Il rischio default che non c’è (per ora)

Znak D-20I post precedenti potrebbero aver dato una idea sbagliata circa la possibilità che l’Italia vada in default nei prossimi mesi. È il caso di chiarire meglio.

La probabilità che l’Italia vada in default nei prossimi tempi è molto bassa per un motivo molto semplice: se tutto dovesse andare male, gli italiani hanno ancora tanti soldi da donare coattivamente allo Stato, si pensi solo, ad esempio, ad una nuova patrimoniale come quella che nottetempo, fra il 9 e il 10 luglio 1992, prelevò il 6 per mille dai conti correnti bancari, fino a misure ben più corpose.

Questo risolve il problema? No. Nel breve termine si limita a tappare una falla: pochi mesi dopo quella patrimoniale ci ritrovammo punto e a capo (e con altre tasse in più, tra cui l’ICI), e Giuliano Amato, l’inventore di tale patrimoniale, dapprima dovette svalutare la lira (12 settembre 1992) e poi fu costretto a dimettersi per lasciare spazio a un governo tecnico guidato da Ciampi che desse tranquillità ai mercati mentre il sistema politico cercava un nuovo equilibrio dopo il referendum elettorale: uno dei motivi della debolezza della lira era infatti visto che il sistema politico italiano fosse debolissimo per via del marcio che stava uscendo dai tombini grazie a Mani Pulite/Tangentopoli (iniziato a febbraio, e che nel 1993 avrebbe visto la difesa “così fan tutti” di Craxi, il cappio di Orsenigo e le monetine al Raphael).

La questione dell’equilibrio economico dell’Italia si sarebbe trascinata per altri anni: dopo Ciampi venne Berlusconi, che neanche a dirlo non fece nulla; poi, quando Berlusconi cadde perché la Lega Nord ritirò l’appoggio al governo, arrivò Dini che, fra le altre cose, approvò la riforma delle pensioni.
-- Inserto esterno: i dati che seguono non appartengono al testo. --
/-- **M-uniform domination of the two-point moments for every coupling** (equal external times `0`): there are
`K₀ ≥ 0` and `ε_M ≥ 0`, `ε_M → 0`, with, for all `M, n` and every `r > 0`,
`‖∫dμ_{C_M} ψ⁺ψ⁻ Vⁿ‖ ≤ n! · (64(1+2K₀)² e^{βr} exp((βK₀+nε_M) r e^{βK₀r})) · (256|U|L²(1+2K₀)/r)ⁿ`. -/
theorem norm_gaussExpect_twoPoint_pow_le_allU {β : ℝ} (hβ : 0 < β) (μ U : ℝ) (σ σ' : Fin 2)
    (xe ye : TorusSite 2 L) :
    ∃ (K₀ : ℝ) (ε : ℕ → ℝ), 0 ≤ K₀ ∧ (∀ M, 0 ≤ ε M) ∧ Tendsto ε atTop (𝓝 0) ∧
      ∀ (M n : ℕ) (r : ℝ), 0 < r →
        ‖gaussExpect ℂ (hubbardCovariance L M β μ 0)
            (positionField L M β 0 σ xe 0 * positionField L M β 1 σ' ye 0 * hubbardInteraction L M β U ^ n)‖ ≤
          (n ! : ℝ) * (64 * (1 + 2 * K₀) ^ 2 * Real.exp (β * r) *
              Real.exp ((β * K₀ + n * ε M) * r * Real.exp (β * K₀ * r))) *
            (256 * |U| * (L : ℝ) ^ 2 * (1 + 2 * K₀) / r) ^ n := by
  classical
  obtain ⟨K₀, wr, hK₀, hwm, hw0, hwK, hwI, hshift, hlim, hkey⟩ := exists_remainderKernel L hβ μ
  refine ⟨K₀, fun M => ∫ u, wr M u, hK₀, fun M => integral_nonneg fun u => hw0 M u, hlim, ?_⟩
  intro M n r hr
  have hcard : ((Fintype.card (Fin n → TorusSite 2 L) : ℕ) : ℝ) = ((L : ℝ) ^ 2) ^ n := by
    rw [Fintype.card_fun, Fintype.card_fin, Nat.cast_pow, Fintype.card_pi, prod_const, ZMod.card, card_univ,
      Fintype.card_fin, Nat.cast_pow]
  have hfibP : ∀ a : Fin (n + 2), (univ.filter fun i : Fin (n * 2 + 1) => (twoPointPlusEnum n σ i).1 = a).card ≤ 2 :=
    card_filter_fst_le_two _ (twoPointPlusEnum_injective n σ)
  have hfibQ : ∀ a : Fin (n + 2), (univ.filter fun j : Fin (n * 2 + 1) => (twoPointMinusEnum n σ' j).1 = a).card ≤ 2 :=
    card_filter_fst_le_two _ (twoPointMinusEnum_injective n σ')
  have hI := integral_sum_prod_sum_le (m := n) β hβ.le (wr M) (hwm M) (hw0 M) K₀ (∫ u, wr M u) hK₀
    (integral_nonneg fun u => hw0 M u) (hwK M) (hshift M) r hr
  set Cn : ℝ := (1 + (n + 2 : ℝ) * K₀) ^ 2 * (1 + 2 * K₀) ^ n with hCn
  have hCn0 : 0 ≤ Cn := by positivity
  have hdet : ∀ xv : Fin n → TorusSite 2 L, ‖∫ τ in Set.Icc (0 : Fin n → ℝ) (fun _ => β),
      (Matrix.of fun i j : Fin (n * 2 + 1) =>
        -((vertexSubMatrix L M β (Fin.append xv ![xe, ye]) (Fin.append τ ![(0 : ℝ), 0])).transpose *
            hubbardCovariance L M β μ 0 *
            vertexSubMatrix L M β (Fin.append xv ![xe, ye]) (Fin.append τ ![(0 : ℝ), 0]))
          ((twoPointPlusEnum n σ i, 0) : VertexLeg (n + 2)) ((twoPointMinusEnum n σ' j, 1) : VertexLeg (n + 2))).det‖ ≤
      (4 : ℝ) ^ (n * 2 + 1) * 4 ^ (n + 2) * (Cn * ((n ! : ℝ) / r ^ n * Real.exp (β * r) *
        Real.exp ((β * K₀ + n * ∫ u, wr M u) * r * Real.exp (β * K₀ * r)))) := by
    intro xv
    refine (norm_integral_le_of_norm_le (((integrableOn_sum_prod_sum β (wr M) (hwm M) (hw0 M) K₀ (hwK M)).const_mul
      ((4 : ℝ) ^ (n * 2 + 1) * 4 ^ (n + 2) * Cn))) ?_).trans ?_
    · refine (ae_restrict_iff' measurableSet_Icc).2 (ae_of_all _ fun τ hτ => ?_)
      have hτ' : ∀ a : Fin (n + 2), (Fin.append τ ![(0 : ℝ), 0] : Fin (n + 2) → ℝ) a ∈ Set.Icc (0 : ℝ) β := by
        intro a
        refine Fin.addCases (fun a₀ => ?_) (fun k => ?_) a
        · rw [Fin.append_left]; exact ⟨hτ.1 a₀, hτ.2 a₀⟩
        · rw [Fin.append_right]
          fin_cases k <;> simp [hβ.le]
      refine (norm_det_vertexWick_le_sum_prod hβ μ _ _ hτ' _ _ hfibP hfibQ (wr M) (hw0 M) (hkey M)).trans ?_
      rw [mul_assoc ((4 : ℝ) ^ (n * 2 + 1) * 4 ^ (n + 2)) Cn]
      exact mul_le_mul_of_nonneg_left (sum_prod_sum_append_le (wr M) (hw0 M) K₀ (hwK M) τ) (by positivity)
    · rw [integral_const_mul, mul_assoc]
      exact mul_le_mul_of_nonneg_left (mul_le_mul_of_nonneg_left hI hCn0) (by positivity)
  have h64 : (4 : ℝ) ^ (n * 2 + 1) * 4 ^ (n + 2) = 64 * 64 ^ n := by
    have h : (64 : ℝ) ^ n = (4 ^ 2) ^ n * 4 ^ n := by rw [← mul_pow]; norm_num
    rw [h, pow_succ, pow_add, mul_comm n 2, pow_mul]
    ring
  have hCn_le : Cn ≤ (1 + 2 * K₀) ^ 2 * 4 ^ n * (1 + 2 * K₀) ^ n := by
    have h1 : 1 + (n + 2 : ℝ) * K₀ ≤ (1 + 2 * K₀) * ((n : ℝ) + 1) := by nlinarith
    have h2 : ((n : ℝ) + 1) ≤ 2 ^ n := by
      have := Nat.lt_two_pow_self (n := n)
      exact_mod_cast this
    have h3 : (1 + (n + 2 : ℝ) * K₀) ^ 2 ≤ ((1 + 2 * K₀) * 2 ^ n) ^ 2 :=
      pow_le_pow_left₀ (by positivity) (h1.trans (mul_le_mul_of_nonneg_left h2 (by positivity))) 2
    calc Cn = (1 + (n + 2 : ℝ) * K₀) ^ 2 * (1 + 2 * K₀) ^ n := rfl
      _ ≤ ((1 + 2 * K₀) * 2 ^ n) ^ 2 * (1 + 2 * K₀) ^ n := mul_le_mul_of_nonneg_right h3 (by positivity)
      _ = (1 + 2 * K₀) ^ 2 * 4 ^ n * (1 + 2 * K₀) ^ n := by
          rw [mul_pow, ← pow_mul, mul_comm n 2, pow_mul]; norm_num
  rw [gaussExpect_twoPoint_mul_hubbardInteraction_pow_eq_det hβ, norm_mul, norm_pow, Complex.norm_real,
    Real.norm_eq_abs]
  set E : ℝ := Real.exp (β * r) * Real.exp ((β * K₀ + n * ∫ u, wr M u) * r * Real.exp (β * K₀ * r)) with hE
  have hE0 : 0 ≤ E := by positivity
  calc |U| ^ n * ‖∑ xv : Fin n → TorusSite 2 L, _‖
      ≤ |U| ^ n * ∑ xv : Fin n → TorusSite 2 L, (4 : ℝ) ^ (n * 2 + 1) * 4 ^ (n + 2) * (Cn * ((n ! : ℝ) / r ^ n *
          Real.exp (β * r) * Real.exp ((β * K₀ + n * ∫ u, wr M u) * r * Real.exp (β * K₀ * r)))) := by
        gcongr
        exact (norm_sum_le _ _).trans (sum_le_sum fun xv _ => hdet xv)
    _ = |U| ^ n * ((L : ℝ) ^ 2) ^ n * (64 * 64 ^ n) * Cn * ((n ! : ℝ) / r ^ n) * E := by
        rw [sum_const, card_univ, nsmul_eq_mul, hcard, h64, hE]; ring
    _ ≤ |U| ^ n * ((L : ℝ) ^ 2) ^ n * (64 * 64 ^ n) * ((1 + 2 * K₀) ^ 2 * 4 ^ n * (1 + 2 * K₀) ^ n) *
          ((n ! : ℝ) / r ^ n) * E := by
        gcongr
    _ = (n ! : ℝ) * (64 * (1 + 2 * K₀) ^ 2 * E) * (256 * |U| * (L : ℝ) ^ 2 * (1 + 2 * K₀) / r) ^ n := by
        have hr' : r ^ n ≠ 0 := pow_ne_zero _ hr.ne'
        have h256 : (256 : ℝ) ^ n = 64 ^ n * 4 ^ n := by rw [← mul_pow]; norm_num
        rw [div_pow, mul_pow, mul_pow, mul_pow, h256]
        field_simp
  -- unfold `E`
    _ = (n ! : ℝ) * (64 * (1 + 2 * K₀) ^ 2 * Real.exp (β * r) *
              Real.exp ((β * K₀ + n * ∫ u, wr M u) * r * Real.exp (β * K₀ * r))) *
            (256 * |U| * (L : ℝ) ^ 2 * (1 + 2 * K₀) / r) ^ n := by rw [hE]; ring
Poi arrivò Prodi e l’eurotassa (restituita solo in parte e solo per finta) e, fra altri artifici contabili di cui abbiamo già parlato e misure per la crescita che almeno provavano a dare la scossa, si riuscì a riportare il Paese in equilibrio. Poi D’Alema fece l’accordo con Berlusconi, Prodi cadde, D’Alema divenne ahinoi premier, seguito di nuovo da Amato e poi comincia il decennio berlusconiano che ci avrebbe fatto arrivare a dove siamo oggi.

Succo della lezione di storia, numero uno: aumentare le tasse mette una toppa ma non sistema il buco. Se si aumentano le tasse, si deprime la crescita, se si deprime la crescita il debito pubblico si può ripagare solo con nuove tasse, che deprimono la crescita e così via.

Succo della lezione di storia, numero due: puoi anche aumentare le tasse, ma se il governo o addirittura tutta la politica è debole, dopo un po’ i mercati tornano a bocciarti.

Entrambe le lezioni non sono state imparate da questa classe politica che, tra l’altro, è l’erede diretto di quella che l’ha preceduta (Berlusconi era amico di Craxi, Tremonti si è formato sotto Craxi e così via).

Per questo motivo il default non è ancora nell’ordine delle cose: gli italiani, asini e appassionati più al tifo da stadio verso questo o quel politico che alla realtà, possono ancora essere appesi a testa in giù e scossi per tirar fuori le monetine dalle loro tasche, tanto come i capponi portati al macello preferiranno beccarsi fra di loro invece di fare piazza Tahrir davanti a Montecitorio.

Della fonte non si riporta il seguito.